The plea constitutes a complete admission of guilt and removes any issues of factual

guilt from the case. See Crim.R. 11(B)(1); State v. Wilson, 58 Ohio St.2d 52, 388

N.E.2d 745 (1979), paragraph one of the syllabus; State v. Montenegro, 1st Dist.

Hamilton No. C-010160, 2001 Ohio App. LEXIS 5764 (Dec. 21, 2001).

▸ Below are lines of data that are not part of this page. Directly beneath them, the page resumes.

/-- **The right-hand side of the vorticity equation decays like `(1 + ‖x‖)^{−2}`:**
`‖νΔω − Dω(w) + Dw(ω)‖ ≤ K (1 + ‖x‖)^{−2}` for a bounded slice `w` (`‖w‖ ≤ K₀`) with
`‖Dw‖ ≲ (1+‖x‖)^{−2}`, `‖D²w‖ ≲ (1+‖x‖)^{−3}`, `‖D³w‖ ≲ (1+‖x‖)^{−4}`, `ω = curl w`. [folklore] -/
theorem norm_vorticityRHS_le_decay (hw : ContDiff ℝ ∞ w) (ν : ℝ) (h0 : ∀ x, ‖w x‖ ≤ K₀)
    (h1 : ∀ x, ‖fderiv ℝ w x‖ ≤ K₁ * (1 + ‖x‖) ^ (-(2 : ℝ)))
    (h2 : ∀ x, ‖iteratedFDeriv ℝ 2 w x‖ ≤ K₂ * (1 + ‖x‖) ^ (-(3 : ℝ)))
    (h3 : ∀ x, ‖iteratedFDeriv ℝ 3 w x‖ ≤ K₃ * (1 + ‖x‖) ^ (-(4 : ℝ))) (x : EuclideanSpace ℝ (Fin 3)) :
    ‖ν • (Δ (curl w)) x - fderiv ℝ (curl w) x (w x) + fderiv ℝ w x (curl w x)‖ ≤
      (|ν| * (3 * (‖curlCLM‖ * K₃)) + ‖curlCLM‖ * K₂ * K₀ + K₁ * (‖curlCLM‖ * K₁)) *
        (1 + ‖x‖) ^ (-(2 : ℝ)) := by
  have hK₀ : 0 ≤ K₀ := (norm_nonneg _).trans (h0 0)
  have hK₁ : 0 ≤ K₁ := SlabLaw.nonneg_of_norm_le_rpow h1
  have hK₂ : 0 ≤ K₂ := SlabLaw.nonneg_of_norm_le_rpow h2
  have hK₃ : 0 ≤ K₃ := SlabLaw.nonneg_of_norm_le_rpow h3
  have hc : 0 ≤ ‖curlCLM‖ := norm_nonneg curlCLM
  have t1 : ‖ν • (Δ (curl w)) x‖ ≤ |ν| * (3 * (‖curlCLM‖ * K₃)) * (1 + ‖x‖) ^ (-(2 : ℝ)) := by
    rw [norm_smul, Real.norm_eq_abs, mul_assoc]
    refine mul_le_mul_of_nonneg_left ?_ (abs_nonneg ν)
    exact (norm_laplacian_curl_le_decay hw h3 x).trans
      (mul_le_mul_of_nonneg_left (SlabLaw.rpow_neg_le_rpow_neg_of_le x (by norm_num)) (by positivity))
  have t2 : ‖fderiv ℝ (curl w) x (w x)‖ ≤ ‖curlCLM‖ * K₂ * K₀ * (1 + ‖x‖) ^ (-(2 : ℝ)) := by
    have h10 : 0 ≤ ‖curlCLM‖ * K₂ * (1 + ‖x‖) ^ (-(3 : ℝ)) := by positivity
    calc ‖fderiv ℝ (curl w) x (w x)‖ ≤ ‖fderiv ℝ (curl w) x‖ * ‖w x‖ :=
          ContinuousLinearMap.le_opNorm _ _
      _ ≤ ‖curlCLM‖ * K₂ * (1 + ‖x‖) ^ (-(3 : ℝ)) * K₀ :=
          mul_le_mul (norm_fderiv_curl_le_decay hw h2 x) (h0 x) (norm_nonneg _) h10
      _ = ‖curlCLM‖ * K₂ * K₀ * (1 + ‖x‖) ^ (-(3 : ℝ)) := by ring
      _ ≤ ‖curlCLM‖ * K₂ * K₀ * (1 + ‖x‖) ^ (-(2 : ℝ)) :=
          mul_le_mul_of_nonneg_left (SlabLaw.rpow_neg_le_rpow_neg_of_le x (by norm_num)) (by positivity)
  have t3 : ‖fderiv ℝ w x (curl w x)‖ ≤ K₁ * (‖curlCLM‖ * K₁) * (1 + ‖x‖) ^ (-(2 : ℝ)) := by
    have h10 : 0 ≤ K₁ * (1 + ‖x‖) ^ (-(2 : ℝ)) := by positivity
    calc ‖fderiv ℝ w x (curl w x)‖ ≤ ‖fderiv ℝ w x‖ * ‖curl w x‖ :=
          ContinuousLinearMap.le_opNorm _ _
      _ ≤ (K₁ * (1 + ‖x‖) ^ (-(2 : ℝ))) * (‖curlCLM‖ * K₁ * (1 + ‖x‖) ^ (-(2 : ℝ))) :=
          mul_le_mul (h1 x) (norm_curl_le_decay h1 x) (norm_nonneg _) h10
      _ = K₁ * (‖curlCLM‖ * K₁) * (1 + ‖x‖) ^ (-((2 : ℝ) + 2)) := by
          rw [← SlabLaw.rpow_neg_mul_rpow_neg]; ring
      _ ≤ K₁ * (‖curlCLM‖ * K₁) * (1 + ‖x‖) ^ (-(2 : ℝ)) :=
          mul_le_mul_of_nonneg_left (SlabLaw.rpow_neg_le_rpow_neg_of_le x (by norm_num)) (by positivity)
  have hA : ‖ν • (Δ (curl w)) x - fderiv ℝ (curl w) x (w x) + fderiv ℝ w x (curl w x)‖ ≤
      ‖ν • (Δ (curl w)) x‖ + ‖fderiv ℝ (curl w) x (w x)‖ + ‖fderiv ℝ w x (curl w x)‖ := by
    have e1 := norm_add_le (ν • (Δ (curl w)) x - fderiv ℝ (curl w) x (w x)) (fderiv ℝ w x (curl w x))
    have e2 := norm_sub_le (ν • (Δ (curl w)) x) (fderiv ℝ (curl w) x (w x))
    linarith
  have hB : ‖ν • (Δ (curl w)) x‖ + ‖fderiv ℝ (curl w) x (w x)‖ + ‖fderiv ℝ w x (curl w x)‖ ≤
      |ν| * (3 * (‖curlCLM‖ * K₃)) * (1 + ‖x‖) ^ (-(2 : ℝ))
          + ‖curlCLM‖ * K₂ * K₀ * (1 + ‖x‖) ^ (-(2 : ℝ))
          + K₁ * (‖curlCLM‖ * K₁) * (1 + ‖x‖) ^ (-(2 : ℝ)) := add_le_add (add_le_add t1 t2) t3
  have hC : |ν| * (3 * (‖curlCLM‖ * K₃)) * (1 + ‖x‖) ^ (-(2 : ℝ))
          + ‖curlCLM‖ * K₂ * K₀ * (1 + ‖x‖) ^ (-(2 : ℝ))
          + K₁ * (‖curlCLM‖ * K₁) * (1 + ‖x‖) ^ (-(2 : ℝ)) =
      (|ν| * (3 * (‖curlCLM‖ * K₃)) + ‖curlCLM‖ * K₂ * K₀ + K₁ * (‖curlCLM‖ * K₁)) *
        (1 + ‖x‖) ^ (-(2 : ℝ)) := by ring
  exact hA.trans (hB.trans hC.le)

{¶11} But Derkson, in his postconviction petition, did not simply allege a

discovery violation or state a claim of actual innocence. He asserted that his guilty

pleas had been the unknowing and unintelligent product of prosecutorial misconduct,

4 OHIO FIRST DISTRICT COURT OF APPEALS

in failing to disclose in discovery evidence showing his actual innocence of felonious

assault and the peace-officer specification, and of his trial counsel’s ineffectiveness, in

failing to request or to seek to compel discovery of the undisclosed evidence and in

failing, at the hearing on his presentence motion to withdraw his pleas, to argue his

actual innocence.

{¶12} Prosecutorial misconduct. The fair-trial guarantee of the Due

Process Clause of the Fourteenth Amendment to the United States Constitution

imposes upon the state a duty to disclose to a criminal accused evidence material to

his guilt or innocence. See Brady v. Maryland, 373 U.S. 87, 83 S.Ct. 1194, 10

L.Ed.2d 215 (1963). Evidence is “material” if there is a “reasonable probability” that

its disclosure would have been outcome-determinative. United States v.